Immigrants form vital elements of the economy and broaden cultural diversity in the host country. They promote economic development and social change by integrating within the host culture, often by modifying their lifestyle and food habits. Many immigrants belong to low socio-economic groups and are employed in low-paid jobs with irregular and shift work, and non-social hours, leading to poor diet and lifestyle. The reported risk of such dietrelated diseases as diabetes, cardiovascular disease and hypertension in groups such as South Asians and Afro-Caribbeans is much higher than that of Caucasians.
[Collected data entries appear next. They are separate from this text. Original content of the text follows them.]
import Literature.MathematicalPhysics.QuantumManyBody.GroundState
import Literature.MathematicalPhysics.QuantumManyBody.SwapPurity
import Literature.MathematicalPhysics.QuantumManyBody.CondensateOccupationStability

/-!
# Route `BECThomsonPrinciple`, crux `PeriodicToDirichlet` (stmt-AtomisticToContinuum-9483),
# line `Sketch` (torus-in-the-box-doob): registered stub `stub_condensedFromGroundState` (G2)

From the ground state to trial states at every slack: if the nondegenerate Dirichlet ground state
`Ψ₀ = groundState v (m+1) L` occupies a normalised measurable mode `φ` with `occ_φ(Ψ₀) ≥ c(m+1)`,
then for every `ε > 0` some trial state within `ε` of `E₀` has `occ_φ ≥ (c/4)(m+1)` (the ground
state is an `L²`-limit of trial states whose energies have `liminf ≤ E₀`; `√occ_φ` is
`√N‖φ‖₂`-Lipschitz on `L²`). [folklore]

The pattern is the tree file
`Summits/AtomisticToContinuum/BoseEinsteinCondensation/Theorems/BECThomsonPrinciplePeriodicToDirichletNearMinimiserTransfer.lean`
(seminorm property of `√occ_φ`, bound `occ_φ ≤ N‖φ‖₂²‖·‖₂²`, bookkeeping `√(cN) ≤ b + √(cN)/4`);
the only change is that the ground state `Ψ₀` is merely measurable and square integrable, so the
linearity of `a_φ(Ψ)(Y) = ∫ conj φ(x) Ψ(x::Y) dx` in `Ψ` is only available for a.e. `Y` (the slices
`Ψ₀(·::Y)` are in `L²(ℝ³)` for a.e. `Y` by Tonelli, and pair integrably with `φ ∈ L²` by
Cauchy–Schwarz); the pointwise triangle inequality is then integrated with `lintegral_mono_ae`.
-/

noncomputable section

open MeasureTheory Filter
open scoped ENNReal NNReal ComplexConjugate

namespace Summit.AtomisticToContinuum.BoseEinsteinCondensation.TorusInTheBox

open Literature.MathematicalPhysics.QuantumManyBody.BoseGas

/-! ### `√occ_φ` is a seminorm bounded by `√N ‖φ‖₂ ‖·‖₂` (a.e. form) -/

-- adapted from BECThomsonPrinciplePeriodicToDirichletNearMinimiserTransfer.lean
-- (`measurable_integral_conj_mul_vecCons`, private there)
/-- `Y ↦ a_φ(Ψ)(Y) = ∫ conj φ(x) Ψ(x::Y) dx` is measurable for measurable `φ`, `Ψ`. [folklore] -/
private theorem measurable_integral_conj_mul_vecCons' {φ : Space → ℂ} (hφ : Measurable φ) {n : ℕ}
    {Ψ : Config (n + 1) → ℂ} (hΨ : Measurable Ψ) :
    Measurable fun Y : Config n => ∫ x, conj (φ x) * Ψ (Matrix.vecCons x Y) := by
  have h : StronglyMeasurable (Function.uncurry fun (Y : Config n) (x : Space) =>
      conj (φ x) * Ψ (Matrix.vecCons x Y)) := by
    refine Measurable.stronglyMeasurable ?_
    exact (Complex.continuous_conj.measurable.comp (hφ.comp measurable_snd)).mul
      (hΨ.comp (continuous_snd.matrixVecCons continuous_fst).measurable)
  exact (h.integral_prod_right' (ν := (volume : Measure Space))).measurable

/-- **Slices of an `L²` function pair integrably with an `L²` mode, a.e.**: for measurable
`φ ∈ L²(ℝ³)` and measurable `Ψ ∈ L²((ℝ³)^{n+1})`, the function `x ↦ conj φ(x) Ψ(x::Y)` is
integrable for a.e. `Y ∈ (ℝ³)ⁿ` (Tonelli: `∫ dY ∫ dx |Ψ(x::Y)|² = ‖Ψ‖₂² < ∞`, so a.e. slice is in
`L²`; then Cauchy–Schwarz). [folklore] -/
private theorem ae_integrable_conj_mul_vecCons {φ : Space → ℂ} (hφ : Measurable φ)
    (hφ2 : ∫⁻ x, (‖φ x‖₊ : ℝ≥0∞) ^ 2 ≠ ⊤) {n : ℕ} {Ψ : Config (n + 1) → ℂ} (hΨ : Measurable Ψ)
    (hΨ2 : ∫⁻ X, (‖Ψ X‖₊ : ℝ≥0∞) ^ 2 ≠ ⊤) :
    ∀ᵐ Y : Config n, Integrable (fun x => conj (φ x) * Ψ (Matrix.vecCons x Y)) := by
  have hae : ∀ᵐ Y : Config n, ∫⁻ x : Space, (‖Ψ (Matrix.vecCons x Y)‖₊ : ℝ≥0∞) ^ 2 < ⊤ :=
    ae_lt_top (measurable_lintegral_sq_nnnorm_vecCons hΨ)
      (by rwa [lintegral_lintegral_sq_nnnorm_vecCons hΨ])
  filter_upwards [hae] with Y hY
  have hslice : Measurable fun x : Space => Ψ (Matrix.vecCons x Y) :=
    measurable_comp_vecCons_left hΨ Y
  refine ⟨((Complex.continuous_conj.measurable.comp hφ).mul hslice).aestronglyMeasurable, ?_⟩
  show ∫⁻ x, ‖conj (φ x) * Ψ (Matrix.vecCons x Y)‖ₑ < ⊤
  have heq : ∫⁻ x, ‖conj (φ x) * Ψ (Matrix.vecCons x Y)‖ₑ =
      ∫⁻ x, (‖φ x‖₊ : ℝ≥0∞) * ‖Ψ (Matrix.vecCons x Y)‖₊ := by
    refine lintegral_congr fun x => ?_
    rw [enorm_eq_nnnorm, nnnorm_mul, ENNReal.coe_mul, RCLike.nnnorm_conj]
  have h2 : (∫⁻ x, (‖φ x‖₊ : ℝ≥0∞) * ‖Ψ (Matrix.vecCons x Y)‖₊) ^ 2 < ⊤ :=
    lt_of_le_of_lt (lintegral_mul_sq_le volume hφ.nnnorm.coe_nnreal_ennreal.aemeasurable
      hslice.nnnorm.coe_nnreal_ennreal.aemeasurable) (ENNReal.mul_lt_top hφ2.lt_top hY)
  rw [heq]
  exact (ENNReal.pow_lt_top_iff.1 h2).resolve_right two_ne_zero

-- adapted from BECThomsonPrinciplePeriodicToDirichletNearMinimiserTransfer.lean
-- (`occupation_rpow_half_le_add`, there for everywhere-integrable slices)
/-- **`√occ_φ` is a seminorm** (a.e. form): `occ_φ(Ψ₁)^{1/2} ≤ occ_φ(Ψ₂)^{1/2} + occ_φ(Ψ₁ - Ψ₂)^{1/2}`
for measurable `N = n+1`-body functions whose slices pair integrably with `φ` for a.e. `Y`
(linearity of `a_φ(Ψ)(Y) = ∫ conj φ(x) Ψ(x::Y) dx` in `Ψ` for a.e. `Y`, the pointwise triangle
inequality a.e., and Minkowski in `L²((ℝ³)ⁿ)`). [folklore] -/
private theorem occupation_rpow_half_le_add_ae {φ : Space → ℂ} (hφ : Measurable φ) {n : ℕ}
    {Ψ₁ Ψ₂ : Config (n + 1) → ℂ} (hΨ₁ : Measurable Ψ₁) (hΨ₂ : Measurable Ψ₂)
    (h₁ : ∀ᵐ Y : Config n, Integrable (fun x => conj (φ x) * Ψ₁ (Matrix.vecCons x Y)))
    (h₂ : ∀ᵐ Y : Config n, Integrable (fun x => conj (φ x) * Ψ₂ (Matrix.vecCons x Y))) :
    occupation (n + 1) φ Ψ₁ ^ (1 / 2 : ℝ) ≤
      occupation (n + 1) φ Ψ₂ ^ (1 / 2 : ℝ) +
        occupation (n + 1) φ (fun X => Ψ₁ X - Ψ₂ X) ^ (1 / 2 : ℝ) := by
  -- pointwise triangle inequality, for a.e. `Y`
  have hpt : ∀ᵐ Y : Config n, (‖∫ x, conj (φ x) * Ψ₁ (Matrix.vecCons x Y)‖₊ : ℝ≥0∞) ^ 2 ≤
      ((‖∫ x, conj (φ x) * Ψ₂ (Matrix.vecCons x Y)‖₊ : ℝ≥0∞) +
        (‖∫ x, conj (φ x) * (Ψ₁ (Matrix.vecCons x Y) - Ψ₂ (Matrix.vecCons x Y))‖₊ : ℝ≥0∞)) ^
          2 := by
    filter_upwards [h₁, h₂] with Y hY₁ hY₂
    have hY₃ : Integrable
        (fun x => conj (φ x) * (Ψ₁ (Matrix.vecCons x Y) - Ψ₂ (Matrix.vecCons x Y))) :=
      (hY₁.sub hY₂).congr (ae_of_all _ fun x => by simp only [Pi.sub_apply, mul_sub])
    -- linearity of `a_φ`
    have hlin : ∫ x, conj (φ x) * Ψ₁ (Matrix.vecCons x Y) =
        (∫ x, conj (φ x) * Ψ₂ (Matrix.vecCons x Y)) +
          ∫ x, conj (φ x) * (Ψ₁ (Matrix.vecCons x Y) - Ψ₂ (Matrix.vecCons x Y)) := by
      rw [← integral_add hY₂ hY₃]
      congr 1
      funext x
      ring
    have hle : (‖∫ x, conj (φ x) * Ψ₁ (Matrix.vecCons x Y)‖₊ : ℝ≥0∞) ≤
        (‖∫ x, conj (φ x) * Ψ₂ (Matrix.vecCons x Y)‖₊ : ℝ≥0∞) +
          (‖∫ x, conj (φ x) * (Ψ₁ (Matrix.vecCons x Y) - Ψ₂ (Matrix.vecCons x Y))‖₊ : ℝ≥0∞) := by
      rw [hlin]
      exact_mod_cast nnnorm_add_le _ _
    gcongr
  -- Minkowski in `L²((ℝ³)ⁿ)`
  have hm₂ : AEMeasurable
      (fun Y : Config n => (‖∫ x, conj (φ x) * Ψ₂ (Matrix.vecCons x Y)‖₊ : ℝ≥0∞)) volume :=
    (measurable_integral_conj_mul_vecCons' hφ hΨ₂).nnnorm.coe_nnreal_ennreal.aemeasurable
  have hm₃ : AEMeasurable (fun Y : Config n =>
      (‖∫ x, conj (φ x) * (Ψ₁ (Matrix.vecCons x Y) - Ψ₂ (Matrix.vecCons x Y))‖₊ : ℝ≥0∞))
      volume :=
    (measurable_integral_conj_mul_vecCons' hφ (hΨ₁.sub hΨ₂)).nnnorm.coe_nnreal_ennreal.aemeasurable
  have hmink := ENNReal.lintegral_Lp_add_le hm₂ hm₃ (by norm_num : (1 : ℝ) ≤ 2)
  simp only [Pi.add_apply, ENNReal.rpow_two] at hmink
  have hI : (∫⁻ Y : Config n,
      (‖∫ x, conj (φ x) * Ψ₁ (Matrix.vecCons x Y)‖₊ : ℝ≥0∞) ^ 2) ^ (1 / 2 : ℝ) ≤
      (∫⁻ Y : Config n,
        (‖∫ x, conj (φ x) * Ψ₂ (Matrix.vecCons x Y)‖₊ : ℝ≥0∞) ^ 2) ^ (1 / 2 : ℝ) +
      (∫⁻ Y : Config n,
        (‖∫ x, conj (φ x) * (Ψ₁ (Matrix.vecCons x Y) - Ψ₂ (Matrix.vecCons x Y))‖₊ : ℝ≥0∞) ^ 2) ^
          (1 / 2 : ℝ) :=
    le_trans (ENNReal.rpow_le_rpow (lintegral_mono_ae hpt) (by norm_num)) hmink
  simp only [occupation]
  rw [ENNReal.mul_rpow_of_nonneg _ _ (by norm_num : (0 : ℝ) ≤ 1 / 2),
    ENNReal.mul_rpow_of_nonneg _ _ (by norm_num : (0 : ℝ) ≤ 1 / 2),
    ENNReal.mul_rpow_of_nonneg _ _ (by norm_num : (0 : ℝ) ≤ 1 / 2), ← mul_add]
  exact mul_le_mul_right hI _

-- adapted from BECThomsonPrinciplePeriodicToDirichletNearMinimiserTransfer.lean
-- (`occupation_le_mul_lintegral`, private there)
/-- **`a_φ` is bounded by `√N ‖φ‖₂`**: `occ_φ(Ψ) ≤ N ‖φ‖₂² ‖Ψ‖₂²` for measurable `φ`, `Ψ`
(Cauchy–Schwarz in the contracted particle, then Tonelli `∫ dŶ ∫ dx |Ψ(x::Ŷ)|² = ‖Ψ‖₂²`).
[folklore] -/
private theorem occupation_le_mul_lintegral' {φ : Space → ℂ} (hφ : Measurable φ) :
    ∀ {N : ℕ} {Ψ : Config N → ℂ}, Measurable Ψ →
      occupation N φ Ψ ≤
        (N : ℝ≥0∞) * (∫⁻ x, (‖φ x‖₊ : ℝ≥0∞) ^ 2) * ∫⁻ X, (‖Ψ X‖₊ : ℝ≥0∞) ^ 2
  | 0, _, _ => by simp [occupation]
  | n + 1, Ψ, hΨ => by
    have hpt : ∀ Y : Config n, (‖∫ x, conj (φ x) * Ψ (Matrix.vecCons x Y)‖₊ : ℝ≥0∞) ^ 2 ≤
        (∫⁻ x, (‖Ψ (Matrix.vecCons x Y)‖₊ : ℝ≥0∞) ^ 2) * ∫⁻ x, (‖φ x‖₊ : ℝ≥0∞) ^ 2 := by
      intro Y
      have h := sq_nnnorm_integral_mul_conj_le (ν := (volume : Measure Space))
        (measurable_comp_vecCons_left hΨ Y).aemeasurable hφ.aemeasurable
      have hfun : (fun x => conj (φ x) * Ψ (Matrix.vecCons x Y)) =
          fun x => Ψ (Matrix.vecCons x Y) * conj (φ x) := funext fun x => mul_comm _ _
      rwa [hfun]
    calc occupation (n + 1) φ Ψ
        = (n + 1 : ℝ≥0∞) *
            ∫⁻ Y : Config n, (‖∫ x, conj (φ x) * Ψ (Matrix.vecCons x Y)‖₊ : ℝ≥0∞) ^ 2 := rfl
      _ ≤ (n + 1 : ℝ≥0∞) * ∫⁻ Y : Config n,
            (∫⁻ x, (‖Ψ (Matrix.vecCons x Y)‖₊ : ℝ≥0∞) ^ 2) * ∫⁻ x, (‖φ x‖₊ : ℝ≥0∞) ^ 2 := by
          gcongr with Y
          exact hpt Y
      _ = (n + 1 : ℝ≥0∞) *
            ((∫⁻ X, (‖Ψ X‖₊ : ℝ≥0∞) ^ 2) * ∫⁻ x, (‖φ x‖₊ : ℝ≥0∞) ^ 2) := by
          rw [lintegral_mul_const _ (measurable_lintegral_sq_nnnorm_vecCons hΨ),
            lintegral_lintegral_sq_nnnorm_vecCons hΨ]
      _ = ((n + 1 : ℕ) : ℝ≥0∞) * (∫⁻ x, (‖φ x‖₊ : ℝ≥0∞) ^ 2) * ∫⁻ X, (‖Ψ X‖₊ : ℝ≥0∞) ^ 2 := by
          push_cast
          ring

/-! ### The bookkeeping `√(cN) ≤ √occ + √(cN)/4 ⇒ (c/4)N ≤ occ` -/

-- adapted from BECThomsonPrinciplePeriodicToDirichletNearMinimiserTransfer.lean
-- (`ofReal_quarter_mul_le_sq`, private there)
/-- If `√(cN) ≤ b + √(cN)/4` in `ℝ≥0∞` then `(c/4) N ≤ b²` (indeed `(9/16) c N ≤ b²`). [folklore] -/
private theorem ofReal_quarter_mul_le_sq' {c : ℝ} (hc : 0 ≤ c) (N : ℕ) {b : ℝ≥0∞}
    (h : ENNReal.ofReal (Real.sqrt (c * N)) ≤ b + ENNReal.ofReal (Real.sqrt (c * N) / 4)) :
    ENNReal.ofReal (c / 4 * N) ≤ b ^ 2 := by
  have hcN : 0 ≤ c * N := by positivity
  have h1 : ENNReal.ofReal (3 / 4 * Real.sqrt (c * N)) ≤ b := by
    rw [show 3 / 4 * Real.sqrt (c * N) = Real.sqrt (c * N) - Real.sqrt (c * N) / 4 by ring,
      ENNReal.ofReal_sub _ (by positivity)]
    exact tsub_le_iff_right.2 h
  calc ENNReal.ofReal (c / 4 * N) ≤ ENNReal.ofReal ((3 / 4 * Real.sqrt (c * N)) ^ 2) := by
        refine ENNReal.ofReal_le_ofReal ?_
        rw [mul_pow, Real.sq_sqrt hcN]
        nlinarith
    _ = ENNReal.ofReal (3 / 4 * Real.sqrt (c * N)) ^ 2 := by
        rw [ENNReal.ofReal_pow (by positivity)]
    _ ≤ b ^ 2 := by gcongr

/-! ### The registered stub -/

/-- **Registered stub `stub_condensedFromGroundState`** (G2 of line `Sketch`, crux
stmt-AtomisticToContinuum-9483; the skeleton's `CondensedFromGroundState`). [folklore] -/
theorem stub_condensedFromGroundState :
    ∀ (v : ℝ → ℝ≥0∞) (m : ℕ) (L : ℝ) (φ : Space → ℂ), Measurable φ →
      ∫⁻ x, (‖φ x‖₊ : ℝ≥0∞) ^ 2 ≤ 1 → HasUniqueGroundState v (m + 1) L → ∀ c : ℝ, 0 ≤ c →
        ENNReal.ofReal (c * (m + 1 : ℕ)) ≤
            occupation (m + 1) φ (fun X => (groundState v (m + 1) L X : ℂ)) →
          ∀ ε : ℝ≥0∞, 0 < ε → ∃ Φ : TrialState (m + 1) L,
            energy v Φ ≤ groundStateEnergy v (m + 1) L + ε ∧
              ENNReal.ofReal (c / 4 * (m + 1 : ℕ)) ≤ occupation (m + 1) φ Φ.ψ := by
  intro v m L φ hφ hφ1 hU c hc hocc ε hε
  -- the ground state `Ψ₀`, its energy `E₀ < ⊤`, and an approximating sequence of trial states
  set Ψ₀ : Config (m + 1) → ℂ := fun X => (groundState v (m + 1) L X : ℂ) with hΨ₀def
  have hgs : IsGroundState v L Ψ₀ := hU.isGroundState_groundState
  have hE : groundStateEnergy v (m + 1) L ≠ ⊤ := hgs.groundStateEnergy_ne_top
  have hlt : closedEnergy v L Ψ₀ < groundStateEnergy v (m + 1) L + ε := by
    rw [hgs.closedEnergy_eq]
    exact ENNReal.lt_add_right hE hε.ne'
  obtain ⟨Φ, hΦ⟩ := iInf_lt_iff.1 hlt
  obtain ⟨hΦΨ, hlim⟩ := iInf_lt_iff.1 hΦ
  -- frequently the energy is below `E₀ + ε`
  have hfreq : ∃ᶠ n in atTop, energy v (Φ n) < groundStateEnergy v (m + 1) L + ε :=
    frequently_lt_of_liminf_lt (h := hlim)
  rcases hc.eq_or_lt with rfl | hc0
  · -- `c = 0`: the occupation bound is void
    obtain ⟨n, hn⟩ := hfreq.exists
    exact ⟨Φ n, hn.le, by simp⟩
  -- `c > 0`: eventually `‖Φₙ - Ψ₀‖₂² ≤ c/16`
  have hev : ∀ᶠ n in atTop,
      ∫⁻ X, (‖(Φ n).ψ X - Ψ₀ X‖₊ : ℝ≥0∞) ^ 2 ≤ ENNReal.ofReal (c / 16) :=
    ENNReal.tendsto_nhds_zero.1 hΦΨ _ (ENNReal.ofReal_pos.2 (by positivity))
  obtain ⟨n, hnE, hnd⟩ := (hfreq.and_eventually hev).exists
  refine ⟨Φ n, hnE.le, ?_⟩
  -- the data of `Φₙ` and `Ψ₀`
  have hΦm : Measurable (Φ n).ψ := (Φ n).contDiff.continuous.measurable
  have hΨ₀m : Measurable Ψ₀ := hgs.measurable
  have hΦ2 : ∫⁻ X, (‖(Φ n).ψ X‖₊ : ℝ≥0∞) ^ 2 ≠ ⊤ := by
    rw [(Φ n).norm_eq]
    exact ENNReal.one_ne_top
  have hΨ₀2 : ∫⁻ X, (‖Ψ₀ X‖₊ : ℝ≥0∞) ^ 2 ≠ ⊤ := by
    rw [hgs.norm_eq]
    exact ENNReal.one_ne_top
  have hφ2 : ∫⁻ x, (‖φ x‖₊ : ℝ≥0∞) ^ 2 ≠ ⊤ := ne_top_of_le_ne_top ENNReal.one_ne_top hφ1
  -- `√occ(Ψ₀) ≤ √occ(Φₙ) + √occ(Ψ₀ - Φₙ)`
  have hsemi := occupation_rpow_half_le_add_ae hφ hΨ₀m hΦm
    (ae_integrable_conj_mul_vecCons hφ hφ2 hΨ₀m hΨ₀2)
    (ae_integrable_conj_mul_vecCons hφ hφ2 hΦm hΦ2)
  -- `occ(Ψ₀ - Φₙ) ≤ N ‖φ‖₂² ‖Ψ₀ - Φₙ‖₂² ≤ N c/16`
  have hsymm : ∫⁻ X, (‖Ψ₀ X - (Φ n).ψ X‖₊ : ℝ≥0∞) ^ 2 =
      ∫⁻ X, (‖(Φ n).ψ X - Ψ₀ X‖₊ : ℝ≥0∞) ^ 2 := by
    refine lintegral_congr fun X => ?_
    rw [← enorm_eq_nnnorm, enorm_sub_rev, enorm_eq_nnnorm]
  have hbd : occupation (m + 1) φ (fun X => Ψ₀ X - (Φ n).ψ X) ≤
      ((m + 1 : ℕ) : ℝ≥0∞) * ENNReal.ofReal (c / 16) :=
    calc occupation (m + 1) φ (fun X => Ψ₀ X - (Φ n).ψ X)
        ≤ ((m + 1 : ℕ) : ℝ≥0∞) * (∫⁻ x, (‖φ x‖₊ : ℝ≥0∞) ^ 2) *
            ∫⁻ X, (‖Ψ₀ X - (Φ n).ψ X‖₊ : ℝ≥0∞) ^ 2 :=
          occupation_le_mul_lintegral' hφ (hΨ₀m.sub hΦm)
      _ ≤ ((m + 1 : ℕ) : ℝ≥0∞) * 1 * ENNReal.ofReal (c / 16) := by
          rw [hsymm]
          gcongr
      _ = ((m + 1 : ℕ) : ℝ≥0∞) * ENNReal.ofReal (c / 16) := by rw [mul_one]
  have hkey : occupation (m + 1) φ Ψ₀ ^ (1 / 2 : ℝ) ≤
      occupation (m + 1) φ (Φ n).ψ ^ (1 / 2 : ℝ) +
        (((m + 1 : ℕ) : ℝ≥0∞) * ENNReal.ofReal (c / 16)) ^ (1 / 2 : ℝ) := by
    refine hsemi.trans ?_
    gcongr
  -- bookkeeping: `√(cN) ≤ √occ(Φₙ) + √(cN)/4`
  have hsq : ∀ x : ℝ≥0∞, (x ^ (1 / 2 : ℝ)) ^ 2 = x := fun x => by
    rw [← ENNReal.rpow_two, ← ENNReal.rpow_mul]
    norm_num
  have hcN : 0 ≤ c * ((m + 1 : ℕ) : ℝ) := by positivity
  have h1 : ENNReal.ofReal (Real.sqrt (c * ((m + 1 : ℕ) : ℝ))) ≤
      occupation (m + 1) φ Ψ₀ ^ (1 / 2 : ℝ) := by
    rw [← ofReal_rpow_half_eq_sqrt hcN]
    exact ENNReal.rpow_le_rpow hocc (by norm_num)
  have h2 : (((m + 1 : ℕ) : ℝ≥0∞) * ENNReal.ofReal (c / 16)) ^ (1 / 2 : ℝ) =
      ENNReal.ofReal (Real.sqrt (c * ((m + 1 : ℕ) : ℝ)) / 4) := by
    rw [← ENNReal.ofReal_natCast, ← ENNReal.ofReal_mul (Nat.cast_nonneg _),
      ofReal_rpow_half_eq_sqrt (by positivity)]
    congr 1
    rw [show ((m + 1 : ℕ) : ℝ) * (c / 16) = (Real.sqrt (c * ((m + 1 : ℕ) : ℝ)) / 4) ^ 2 by
      rw [div_pow, Real.sq_sqrt hcN]; ring]
    exact Real.sqrt_sq (by positivity)
  rw [h2] at hkey
  rw [← hsq (occupation (m + 1) φ (Φ n).ψ)]
  exact ofReal_quarter_mul_le_sq' hc (m + 1) (h1.trans hkey)

end Summit.AtomisticToContinuum.BoseEinsteinCondensation.TorusInTheBox

end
Dietary habits differ considerably amongst immigrants; however, the majority will alter their eating habits by combining parts of their traditional diet with less healthy components of the Western diet. In particular, mixed dietary habits are emerging within younger generations, with soft drinks, crisps, sweets, snacks and convenience foods often replacing fruit, vegetables, legumes and cereals. Age and immigrant generation are the major factors accounting for changes in dietary habits, but income, level of education, dietary laws, religion and food beliefs are also significant. There are several limitations that inhibit an understanding of declining health in immigrant groups, including the reliability of food intake data and the causes of morbidity and mortality (often based on limited and small scale studies). However, until such data is available, dietary advice on nutritional benefits of traditional diets should be focussed on cereals and legume grains, fruit and vegetables.